[DATA LISTING Boundary: Start]

/-- **Transversality margin by compactness.** If, for every parameter `p` in a compact set, the
real-linear map `A p : ℂ → V` is injective and the vector `b p` is not in its range, and `A`, `b`
are continuous on the parameter set, then `‖A p v - t • b p‖ ≥ c (‖v‖ + |t|)` for a uniform
`c > 0`. [folklore] -/
theorem exists_transversality_margin {P : Type*} [TopologicalSpace P] {Kp : Set P}
    (hKp : IsCompact Kp) {A : P → ℂ →L[ℝ] V} {b : P → V} (hA : ContinuousOn A Kp)
    (hb : ContinuousOn b Kp) (hinj : ∀ p ∈ Kp, Function.Injective (A p))
    (hnot : ∀ p ∈ Kp, b p ∉ LinearMap.range (A p : ℂ →ₗ[ℝ] V)) :
    ∃ c > 0, ∀ p ∈ Kp, ∀ (v : ℂ) (t : ℝ), c * (‖v‖ + |t|) ≤ ‖A p v - t • b p‖ := by
  -- the unit sphere of `ℂ × ℝ` for the norm `‖v‖ + |t|`
  set Sph : Set (ℂ × ℝ) := {q | ‖q.1‖ + |q.2| = 1} with hSph
  have hSphc : IsCompact Sph := by
    refine Metric.isCompact_of_isClosed_isBounded ?_ ?_
    · exact isClosed_eq (continuous_norm.comp continuous_fst |>.add
        (continuous_abs.comp continuous_snd)) continuous_const
    · refine (Metric.isBounded_closedBall (x := (0 : ℂ × ℝ)) (r := 1)).subset ?_
      intro q hq
      simp only [mem_closedBall, dist_zero_right, Prod.norm_def, Real.norm_eq_abs]
      have : ‖q.1‖ + |q.2| = 1 := hq
      exact max_le (by linarith [abs_nonneg q.2]) (by linarith [norm_nonneg q.1])
  rcases (Kp ×ˢ Sph).eq_empty_or_nonempty with hempty | hne
  · -- degenerate case: no parameters or (impossible) empty sphere
    refine ⟨1, one_pos, fun p hp v t => ?_⟩
    rcases eq_or_ne (‖v‖ + |t|) 0 with h0 | h0
    · rw [h0, mul_zero]; exact norm_nonneg _
    · exfalso
      have hmem : (p, ((‖v‖ + |t|)⁻¹ • v, (‖v‖ + |t|)⁻¹ * t)) ∈ Kp ×ˢ Sph := by
        refine ⟨hp, ?_⟩
        have hpos : 0 < ‖v‖ + |t| := lt_of_le_of_ne (by positivity) (Ne.symm h0)
        simp only [hSph, mem_setOf_eq, norm_smul, norm_inv, Real.norm_of_nonneg hpos.le, abs_mul,
          abs_inv, abs_of_pos hpos]
        field_simp
      rw [hempty] at hmem
      exact hmem
  · set f : P × (ℂ × ℝ) → ℝ := fun q => ‖A q.1 q.2.1 - q.2.2 • b q.1‖ with hf
    have hfc : ContinuousOn f (Kp ×ˢ Sph) := by
      have h1 : ContinuousOn (fun q : P × (ℂ × ℝ) => A q.1 q.2.1) (Kp ×ˢ Sph) := by
        have hA' : ContinuousOn (fun q : P × (ℂ × ℝ) => A q.1) (Kp ×ˢ Sph) :=
          hA.comp continuous_fst.continuousOn fun q hq => hq.1
        exact hA'.clm_apply (continuous_fst.comp continuous_snd).continuousOn
      have h2 : ContinuousOn (fun q : P × (ℂ × ℝ) => q.2.2 • b q.1) (Kp ×ˢ Sph) :=
        (continuous_snd.comp continuous_snd).continuousOn.smul
          (hb.comp continuous_fst.continuousOn fun q hq => hq.1)
      exact (h1.sub h2).norm
    obtain ⟨q₀, hq₀, hmin⟩ := (hKp.prod hSphc).exists_isMinOn hne hfc
    have hpos : 0 < f q₀ := by
      rcases (norm_nonneg _ : 0 ≤ f q₀).lt_or_eq with h | h
      · exact h
      · exfalso
        have h0 : A q₀.1 q₀.2.1 = q₀.2.2 • b q₀.1 := by
          have : ‖A q₀.1 q₀.2.1 - q₀.2.2 • b q₀.1‖ = 0 := h.symm
          exact sub_eq_zero.1 (norm_eq_zero.1 this)
        rcases eq_or_ne q₀.2.2 0 with ht | ht
        · rw [ht, zero_smul] at h0
          have hv : q₀.2.1 = 0 := hinj q₀.1 hq₀.1 (by rw [h0, map_zero])
          have : ‖q₀.2.1‖ + |q₀.2.2| = 1 := hq₀.2
          rw [hv, ht, norm_zero, abs_zero, add_zero] at this
          exact zero_ne_one this
        · apply hnot q₀.1 hq₀.1
          refine ⟨(q₀.2.2)⁻¹ • q₀.2.1, ?_⟩
          rw [ContinuousLinearMap.coe_coe, map_smul, h0, smul_smul, inv_mul_cancel₀ ht, one_smul]
    refine ⟨f q₀, hpos, fun p hp v t => ?_⟩
    rcases eq_or_ne (‖v‖ + |t|) 0 with h0 | h0
    · rw [h0, mul_zero]; exact norm_nonneg _
    · have hRpos : 0 < ‖v‖ + |t| := lt_of_le_of_ne (by positivity) (Ne.symm h0)
      have hmem : (p, ((‖v‖ + |t|)⁻¹ • v, (‖v‖ + |t|)⁻¹ * t)) ∈ Kp ×ˢ Sph := by
        refine ⟨hp, ?_⟩
        simp only [hSph, mem_setOf_eq, norm_smul, norm_inv, Real.norm_of_nonneg hRpos.le, abs_mul,
          abs_inv, abs_of_pos hRpos]
        field_simp
      have hle : f q₀ ≤ f (p, ((‖v‖ + |t|)⁻¹ • v, (‖v‖ + |t|)⁻¹ * t)) := hmin hmem
      have hscale : A p ((‖v‖ + |t|)⁻¹ • v) - ((‖v‖ + |t|)⁻¹ * t) • b p =
          (‖v‖ + |t|)⁻¹ • (A p v - t • b p) := by
        rw [map_smul, smul_sub, smul_smul]
      have hle' : f q₀ ≤ (‖v‖ + |t|)⁻¹ * ‖A p v - t • b p‖ := by
        have : f (p, ((‖v‖ + |t|)⁻¹ • v, (‖v‖ + |t|)⁻¹ * t)) =
            (‖v‖ + |t|)⁻¹ * ‖A p v - t • b p‖ := by
          simp only [hf, hscale, norm_smul, norm_inv, Real.norm_of_nonneg hRpos.le]
        rw [← this]; exact hle
      have := mul_le_mul_of_nonneg_left hle' hRpos.le
      rwa [← mul_assoc, mul_inv_cancel₀ h0, one_mul, mul_comm] at this

/-- **No solutions of `h z - h w = ε e(w)` near the diagonal** when the field is quantitatively
transverse to `dh(w)` with a margin exceeding the oscillation of `dh` on the segment `[w, z]`.
[folklore] -/
theorem ne_of_transversal {h : ℂ → V} {S : Set ℂ} (hS : Convex ℝ S) {z w : ℂ} (hz : z ∈ S)
    (hw : w ∈ S) (hdiff : ∀ x ∈ S, DifferentiableAt ℝ h x) {ω c : ℝ}
    (hω : ∀ x ∈ S, ‖fderiv ℝ h x - fderiv ℝ h w‖ ≤ ω) {e : V}
    (hc : ∀ (v : ℂ) (t : ℝ), c * (‖v‖ + |t|) ≤ ‖fderiv ℝ h w v - t • e‖) (hωc : ω < c)
    {ε : ℝ} (hε : 0 < ε) : h z - h w ≠ ε • e := by
  intro heq
  have hmv : ‖h z - h w - fderiv ℝ h w (z - w)‖ ≤ ω * ‖z - w‖ :=
    hS.norm_image_sub_le_of_norm_fderiv_le' hdiff hω hw hz
  rw [heq] at hmv
  have h1 := hc (z - w) ε
  rw [abs_of_pos hε, mul_add] at h1
  have h2 : ‖fderiv ℝ h w (z - w) - ε • e‖ = ‖ε • e - fderiv ℝ h w (z - w)‖ := norm_sub_rev _ _
  have hω0 : 0 ≤ ω := by simpa using hω w hw
  have hc0 : 0 < c := hω0.trans_lt hωc
  have h3 := mul_nonneg (sub_nonneg.2 hωc.le) (norm_nonneg (z - w))
  rw [sub_mul] at h3
  linarith [mul_pos hc0 hε]

omit [NormedSpace ℝ V] in
/-- **Injectivity margin by compactness.** An injective continuous map on a compact set
separates points at distance `≥ θ` by a uniform `γ > 0`. [folklore] -/
theorem exists_injectivity_margin {h : ℂ → V} {Kc : Set ℂ} (hKc : IsCompact Kc)
    (hh : ContinuousOn h Kc) (hinj : InjOn h Kc) {θ : ℝ} (hθ : 0 < θ) :
    ∃ γ > 0, ∀ z ∈ Kc, ∀ w ∈ Kc, θ ≤ ‖z - w‖ → γ ≤ ‖h z - h w‖ := by
  set D : Set (ℂ × ℂ) := {q | q.1 ∈ Kc ∧ q.2 ∈ Kc ∧ θ ≤ ‖q.1 - q.2‖} with hD
  have hDc : IsCompact D := by
    have : D = (Kc ×ˢ Kc) ∩ {q : ℂ × ℂ | θ ≤ ‖q.1 - q.2‖} := by
      ext q; simp only [hD, mem_setOf_eq, mem_inter_iff, mem_prod]; tauto
    rw [this]
    exact (hKc.prod hKc).inter_right
      (isClosed_le continuous_const (continuous_norm.comp (continuous_fst.sub continuous_snd)))
  rcases D.eq_empty_or_nonempty with hempty | hne
  · refine ⟨1, one_pos, fun z hz w hw hzw => ?_⟩
    have : (z, w) ∈ D := ⟨hz, hw, hzw⟩
    rw [hempty] at this; exact this.elim
  · have hfc : ContinuousOn (fun q : ℂ × ℂ => ‖h q.1 - h q.2‖) D :=
      ((hh.comp continuous_fst.continuousOn fun q hq => hq.1).sub
        (hh.comp continuous_snd.continuousOn fun q hq => hq.2.1)).norm
    obtain ⟨q₀, hq₀, hmin⟩ := hDc.exists_isMinOn hne hfc
    have hpos : 0 < ‖h q₀.1 - h q₀.2‖ := by
      refine norm_pos_iff.2 (sub_ne_zero.2 fun heq => ?_)
      have := hinj hq₀.1 hq₀.2.1 heq
      have h3 := hq₀.2.2
      rw [this, sub_self, norm_zero] at h3
      exact not_lt.2 h3 hθ
    exact ⟨_, hpos, fun z hz w hw hzw => hmin (show (z, w) ∈ D from ⟨hz, hw, hzw⟩)⟩

/-- **Oscillation of a continuous derivative.** A function continuous on a compact set varies by
less than any `c > 0` at a uniform scale `θ`. [folklore] -/
theorem exists_oscillation_lt {W : Type*} [NormedAddCommGroup W] {φ : ℂ → W} {Kc : Set ℂ}
    (hKc : IsCompact Kc) (hφ : ContinuousOn φ Kc) {c : ℝ} (hc : 0 < c) :
    ∃ θ > 0, ∀ x ∈ Kc, ∀ y ∈ Kc, ‖x - y‖ ≤ θ → ‖φ x - φ y‖ ≤ c := by
  have huc := hKc.uniformContinuousOn_of_continuous hφ
  rw [Metric.uniformContinuousOn_iff] at huc
  obtain ⟨δ, hδ, hδc⟩ := huc c hc
  refine ⟨δ / 2, by positivity, fun x hx y hy hxy => ?_⟩
  have : dist x y < δ := by rw [dist_eq_norm]; linarith
  have := hδc x hx y hy this
  rw [dist_eq_norm] at this
  exact this.le

end Estimates

/-! ### The degree theorem transported to `ℂ × ℂ` -/

/-- `Literature.AlgebraicTopology.SingularHomology.sum_detSign_eq_zero` (Milnor TDV §6: the index
sum of a field that deforms, without zeros escaping a compact set, to a zero-free field
vanishes) transported from `ℝ⁴` to `ℂ × ℂ` along a linear identification.
[cite: MilnorTDV1965, §6 Lemma 4 (p. 37) and Thm. 1 (p. 38)] -/
theorem sum_detSign_eq_zero_complexProd {O : Set (ℂ × ℂ)} (hO : IsOpen O) {K : Set (ℂ × ℂ)}
    (hK : IsCompact K) (hKO : K ⊆ O) (F : ℝ → (ℂ × ℂ) → ℂ × ℂ)
    (hF : ContinuousOn (fun p : ℝ × (ℂ × ℂ) => F p.1 p.2) (univ ×ˢ O))
    (hFK : ∀ t ∈ Icc (0 : ℝ) 1, ∀ x ∈ O, F t x = 0 → x ∈ K)
    (hF1 : ∀ x ∈ O, F 1 x ≠ 0)
    (Z : Finset (ℂ × ℂ)) (hZ : ∀ x ∈ O, F 0 x = 0 ↔ x ∈ Z) (hZO : (↑Z : Set (ℂ × ℂ)) ⊆ O)
    (A : (ℂ × ℂ) → ((ℂ × ℂ) →L[ℝ] (ℂ × ℂ))) (hA : ∀ z ∈ Z, HasFDerivAt (F 0) (A z) z)
    (hdet : ∀ z ∈ Z, LinearMap.det (A z : (ℂ × ℂ) →ₗ[ℝ] (ℂ × ℂ)) ≠ 0) :
    ∑ z ∈ Z, (if 0 < LinearMap.det (A z : (ℂ × ℂ) →ₗ[ℝ] (ℂ × ℂ)) then (1 : ℤ) else -1) = 0 := by
  classical
  have hfin : Module.finrank ℝ (EuclideanSpace ℝ (Fin 4)) = Module.finrank ℝ (ℂ × ℂ) := by
    rw [finrank_euclideanSpace, Fintype.card_fin, Module.finrank_prod, Complex.finrank_real_complex]
  set T : EuclideanSpace ℝ (Fin 4) ≃L[ℝ] ℂ × ℂ := ContinuousLinearEquiv.ofFinrankEq hfin with hT
  set F' : ℝ → EuclideanSpace ℝ (Fin 4) → EuclideanSpace ℝ (Fin 4) :=
    fun t x => T.symm (F t (T x)) with hF'
  have hO' : IsOpen (T ⁻¹' O) := hO.preimage T.continuous
  have hK' : IsCompact (T ⁻¹' K) := by
    rw [← T.image_symm_eq_preimage K]; exact hK.image T.symm.continuous
  have hK'O : T ⁻¹' K ⊆ T ⁻¹' O := preimage_mono hKO
  have hcont' : ContinuousOn (fun p : ℝ × EuclideanSpace ℝ (Fin 4) => F' p.1 p.2)
      (univ ×ˢ (T ⁻¹' O)) := by
    have h1 : ContinuousOn (fun p : ℝ × EuclideanSpace ℝ (Fin 4) => (p.1, T p.2)) (univ ×ˢ (T ⁻¹' O)) :=
      (continuous_fst.prodMk (T.continuous.comp continuous_snd)).continuousOn
    have h2 := hF.comp h1 (fun p hp => ⟨mem_univ _, hp.2⟩)
    exact T.symm.continuous.comp_continuousOn h2
  have hFK' : ∀ t ∈ Icc (0 : ℝ) 1, ∀ x ∈ T ⁻¹' O, F' t x = 0 → x ∈ T ⁻¹' K := by
    intro t ht x hx h0
    have : F t (T x) = 0 := by simpa [hF'] using h0
    exact hFK t ht (T x) hx this
  have hF1' : ∀ x ∈ T ⁻¹' O, F' 1 x ≠ 0 := by
    intro x hx h0
    have : F 1 (T x) = 0 := by simpa [hF'] using h0
    exact hF1 (T x) hx this
  set Z' : Finset (EuclideanSpace ℝ (Fin 4)) := Z.image T.symm with hZ'
  have hmemZ' : ∀ x, x ∈ Z' ↔ T x ∈ Z := by
    intro x
    simp only [hZ', Finset.mem_image]
    constructor
    · rintro ⟨z, hz, rfl⟩; simpa using hz
    · intro hx; exact ⟨T x, hx, by simp⟩
  have hZ'' : ∀ x ∈ T ⁻¹' O, F' 0 x = 0 ↔ x ∈ Z' := by
    intro x hx
    rw [hmemZ', ← hZ (T x) hx]
    simp [hF']
  have hZ'O : (↑Z' : Set (EuclideanSpace ℝ (Fin 4))) ⊆ T ⁻¹' O := by
    intro x hx
    exact hZO ((hmemZ' x).1 hx)
  set A' : EuclideanSpace ℝ (Fin 4) → (EuclideanSpace ℝ (Fin 4) →L[ℝ] EuclideanSpace ℝ (Fin 4)) :=
    fun x => (T.symm : ℂ × ℂ →L[ℝ] EuclideanSpace ℝ (Fin 4)).comp ((A (T x)).comp
      (T : EuclideanSpace ℝ (Fin 4) →L[ℝ] ℂ × ℂ)) with hA'
  have hA'' : ∀ x ∈ Z', HasFDerivAt (F' 0) (A' x) x := by
    intro x hx
    have h1 : HasFDerivAt (F 0) (A (T x)) (T x) := hA _ ((hmemZ' x).1 hx)
    have h2 := h1.comp x T.hasFDerivAt
    exact T.symm.hasFDerivAt.comp x h2
  have hdetA' : ∀ x, LinearMap.det (A' x : EuclideanSpace ℝ (Fin 4) →ₗ[ℝ] EuclideanSpace ℝ (Fin 4)) =
      LinearMap.det (A (T x) : (ℂ × ℂ) →ₗ[ℝ] (ℂ × ℂ)) := by
    intro x
    have : (A' x : EuclideanSpace ℝ (Fin 4) →ₗ[ℝ] EuclideanSpace ℝ (Fin 4)) =
        (T.symm.toLinearEquiv : (ℂ × ℂ) →ₗ[ℝ] EuclideanSpace ℝ (Fin 4)) ∘ₗ
          (A (T x) : (ℂ × ℂ) →ₗ[ℝ] (ℂ × ℂ)) ∘ₗ
          (T.symm.toLinearEquiv.symm : EuclideanSpace ℝ (Fin 4) →ₗ[ℝ] (ℂ × ℂ)) := by
      apply LinearMap.ext; intro v; simp [hA']
    rw [this, LinearMap.det_conj]
  have hdet' : ∀ x ∈ Z', LinearMap.det (A' x : EuclideanSpace ℝ (Fin 4) →ₗ[ℝ] EuclideanSpace ℝ (Fin 4)) ≠ 0 := by
    intro x hx; rw [hdetA']; exact hdet _ ((hmemZ' x).1 hx)
  have h := Literature.AlgebraicTopology.SingularHomology.sum_detSign_eq_zero (by norm_num) hO' hK'
    hK'O F' hcont' hFK' hF1' Z' hZ'' hZ'O A' hA'' hdet'
  rw [hZ', Finset.sum_image (fun z _ z' _ h => T.symm.injective h)] at h
  simp only [hdetA', ContinuousLinearEquiv.apply_symm_apply] at h
  exact h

[DATA LISTING Boundary: End]

Print exactly the lines above, between the one holding "have hmemZ' : ∀ x, x ∈ Z' ↔ T x ∈ Z := by" and the one holding "exact hZO ((hmemZ' x).1 hx)", inclusive, and nothing besides.

__TASK RESULT__:
  have hmemZ' : ∀ x, x ∈ Z' ↔ T x ∈ Z := by
    intro x
    simp only [hZ', Finset.mem_image]
    constructor
    · rintro ⟨z, hz, rfl⟩; simpa using hz
    · intro hx; exact ⟨T x, hx, by simp⟩
  have hZ'' : ∀ x ∈ T ⁻¹' O, F' 0 x = 0 ↔ x ∈ Z' := by
    intro x hx
    rw [hmemZ', ← hZ (T x) hx]
    simp [hF']
  have hZ'O : (↑Z' : Set (EuclideanSpace ℝ (Fin 4))) ⊆ T ⁻¹' O := by
    intro x hx
    exact hZO ((hmemZ' x).1 hx)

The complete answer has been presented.